import Literature.MathematicalPhysics.KineticTheory.HardSphereEuler
import Mathlib.MeasureTheory.Integral.Bochner.ContinuousLinearMap
import HarnessLib

/-!
# Quantitative Maxwellian rigidity by compactness — B: own parameters of Dirac and Maxwellian measures

Helper for the line `Sketch` of the crux `InformationPercolationEngine.ChaosClosesEuler`
(stmt-AtomisticToContinuum-15141), registered stub `stub_quantitativeRigidity`.

Elementary bookkeeping on `V3 = ℝ³` for the "own parameters" of a finite measure `m`,
mass `ρ(m) = m(ℝ³)`, bulk velocity `u(m) = ρ(m)⁻¹ ∫ v dm` and temperature
`θ(m) = (2/3) (∫ |v|²/2 dm / ρ(m) − |∫ v dm|² / (2 ρ(m)²))`:

* `integrable_id_of_sq`, `integral_apply_coord`, `integral_id_eq_smul`, `tendsto_of_forall_coord_tendsto`,
  `tendsto_integral_id` — the vector-valued first moment `∫ v dm` through its coordinates;
* `dirac_moments`, `ownTemperature_dirac` — a point mass `c • δ_u` has own temperature `0`;
* `ownParams_of_moments` — a measure with mass `ρ > 0`, momentum `ρ u` and energy `ρ(|u|² + 3θ)`
  (the Maxwellian `M_{ρ,θ,u}`) has own temperature `θ` and own velocity `u`.

References: C. Cercignani, R. Illner, M. Pulvirenti, *The Mathematical Theory of Dilute Gases* (1994), §3.2.
-/

noncomputable section

namespace Summit.AtomisticToContinuum.HydrodynamicLimit.Theorems.ChaosClosesEulerQuantitativeRigidity

open scoped BigOperators Topology Classical MeasureTheory ENNReal NNReal
open Filter Set MeasureTheory
open Literature.MathematicalPhysics.KineticTheory

/-! ## The vector-valued first moment -/

/-- On a finite measure, `|v|²` integrable makes `v ↦ v` integrable (`|v| ≤ 1 + |v|²`). [folklore] -/
theorem integrable_id_of_sq {m : Measure V3} [IsFiniteMeasure m]
    (h2 : Integrable (fun v : V3 => ‖v‖ ^ 2) m) : Integrable (fun v : V3 => v) m :=
  ((integrable_const (1 : ℝ)).add h2).mono' (by fun_prop : Continuous fun v : V3 => v).aestronglyMeasurable
    (Eventually.of_forall fun v =>
      (show ‖v‖ ≤ 1 + ‖v‖ ^ 2 by nlinarith [norm_nonneg v, sq_nonneg (‖v‖ - 1)]))

/-- Coordinates of the vector integral: `(∫ v dm)_j = ∫ v_j dm`. [folklore] -/
theorem integral_apply_coord {m : Measure V3} (hint : Integrable (fun v : V3 => v) m) (j : Fin 3) :
    (∫ v, v ∂m) j = ∫ v, v j ∂m := by
  have h := ((EuclideanSpace.proj j : V3 →L[ℝ] ℝ).integral_comp_comm hint).symm
  simpa using h

/-- If every coordinate moment is `ρ u_j`, the vector first moment is `ρ • u`. [folklore] -/
theorem integral_id_eq_smul {m : Measure V3} (hint : Integrable (fun v : V3 => v) m) {ρ : ℝ} {u : V3}
    (h : ∀ j : Fin 3, ∫ v, v j ∂m = ρ * u j) : ∫ v, v ∂m = ρ • u := by
  ext j
  rw [integral_apply_coord hint, h j, PiLp.smul_apply, smul_eq_mul]

/-- Convergence in `ℝ³` is coordinatewise convergence. [folklore] -/
theorem tendsto_of_forall_coord_tendsto {ι : Type*} {l : Filter ι} {f : ι → V3} {a : V3}
    (h : ∀ j : Fin 3, Tendsto (fun i => f i j) l (𝓝 (a j))) : Tendsto f l (𝓝 a) := by
  have h1 : Tendsto (fun i => WithLp.ofLp (f i)) l (𝓝 (WithLp.ofLp a)) := tendsto_pi_nhds.2 h
  have h2 := ((PiLp.continuous_toLp 2 (fun _ : Fin 3 => ℝ)).tendsto (WithLp.ofLp a)).comp h1
  rw [WithLp.toLp_ofLp] at h2
  exact h2.congr fun i => WithLp.toLp_ofLp 2 (f i)

/-- Convergence of the coordinate first moments gives convergence of the vector first moment. [folklore] -/
theorem tendsto_integral_id {μs : ℕ → Measure V3} {μ : Measure V3}
    (hi : ∀ n, Integrable (fun v : V3 => v) (μs n)) (hμ : Integrable (fun v : V3 => v) μ)
    (h : ∀ j : Fin 3, Tendsto (fun n => ∫ v, v j ∂(μs n)) atTop (𝓝 (∫ v, v j ∂μ))) :
    Tendsto (fun n => ∫ v, v ∂(μs n)) atTop (𝓝 (∫ v, v ∂μ)) := by
  refine tendsto_of_forall_coord_tendsto fun j => ?_
  have e1 : ∀ n, (∫ v, v ∂(μs n)) j = ∫ v, v j ∂(μs n) := fun n => integral_apply_coord (hi n) j
  simp only [e1, integral_apply_coord hμ]
  exact h j

/-! ## Point masses have zero own temperature -/

/-- Mass, momentum and kinetic energy of the point mass `c • δ_u`. [folklore] -/
theorem dirac_moments (c : ℝ≥0∞) (u : V3) :
    ((c • Measure.dirac u : Measure V3) univ).toReal = c.toReal ∧
    ∫ v, v ∂(c • Measure.dirac u : Measure V3) = c.toReal • u ∧
    ∫ v, ‖v‖ ^ 2 / 2 ∂(c • Measure.dirac u : Measure V3) = c.toReal * (‖u‖ ^ 2 / 2) := by
  refine ⟨?_, ?_, ?_⟩
  · rw [Measure.smul_apply, smul_eq_mul, measure_univ, mul_one]
  · rw [integral_smul_measure, integral_dirac]
  · rw [integral_smul_measure, integral_dirac, smul_eq_mul]

/-- **A point mass has own temperature zero**: for `m = c • δ_u`,
`(2/3) (∫ |v|²/2 dm / m(ℝ³) − |∫ v dm|² / (2 m(ℝ³)²)) = 0`. [folklore] -/
theorem ownTemperature_dirac (c : ℝ≥0∞) (u : V3) :
    2 / 3 * ((∫ v, ‖v‖ ^ 2 / 2 ∂(c • Measure.dirac u : Measure V3)) /
        ((c • Measure.dirac u : Measure V3) univ).toReal -
      ‖∫ v, v ∂(c • Measure.dirac u : Measure V3)‖ ^ 2 /
        (2 * ((c • Measure.dirac u : Measure V3) univ).toReal ^ 2)) = 0 := by
  obtain ⟨h1, h2, h3⟩ := dirac_moments c u
  rw [h1, h2, h3, norm_smul, Real.norm_eq_abs, abs_of_nonneg ENNReal.toReal_nonneg]
  rcases eq_or_ne c.toReal 0 with hc | hc
  · rw [hc]
    simp
  · field_simp
    ring

/-! ## Own parameters of a Maxwellian from its moments -/

/-- **Own parameters from Maxwellian moments**: if `m` has mass `ρ > 0`, momentum `∫ v dm = ρ u` and
energy `∫ |v|² dm = ρ (|u|² + 3θ)`, then its own temperature is `θ` and its own velocity is `u`. [folklore] -/
theorem ownParams_of_moments {m : Measure V3} {ρ θ : ℝ} {u : V3} (hρ : 0 < ρ)
    (hmass : (m univ).toReal = ρ) (hP : ∫ v, v ∂m = ρ • u)
    (hE : ∫ v, ‖v‖ ^ 2 ∂m = ρ * (‖u‖ ^ 2 + 3 * θ)) :
    2 / 3 * ((∫ v, ‖v‖ ^ 2 / 2 ∂m) / (m univ).toReal - ‖∫ v, v ∂m‖ ^ 2 / (2 * (m univ).toReal ^ 2)) = θ ∧
      ((m univ).toReal)⁻¹ • ∫ v, v ∂m = u := by
  rw [integral_div, hE, hmass, hP, norm_smul, Real.norm_eq_abs, abs_of_pos hρ, smul_smul,
    inv_mul_cancel₀ hρ.ne', one_smul]
  refine ⟨?_, rfl⟩
  field_simp
  ring

/-! ## Registered sub-goal -/

/-- **Registered sub-goal `stub_quantitativeRigidityB` (helper B of `stub_quantitativeRigidity`): a point mass
`c • δ_u` has own temperature `0`.** [folklore] -/
theorem stub_quantitativeRigidityB : ∀ (c : ℝ≥0∞) (u : V3), 2 / 3 * ((∫ v, ‖v‖ ^ 2 / 2 ∂(c • Measure.dirac u : Measure V3)) / ((c • Measure.dirac u : Measure V3) Set.univ).toReal - ‖∫ v, v ∂(c • Measure.dirac u : Measure V3)‖ ^ 2 / (2 * ((c • Measure.dirac u : Measure V3) Set.univ).toReal ^ 2)) = 0 :=
  ownTemperature_dirac

end Summit.AtomisticToContinuum.HydrodynamicLimit.Theorems.ChaosClosesEulerQuantitativeRigidity

end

• _TASK DESCRIPTION_
For each line above that contains "PiLp", make a copy.

• _ANSWER SECTION_
  rw [integral_apply_coord hint, h j, PiLp.smul_apply, smul_eq_mul]
  have h2 := ((PiLp.continuous_toLp 2 (fun _ : Fin 3 => ℝ)).tendsto (WithLp.ofLp a)).comp h1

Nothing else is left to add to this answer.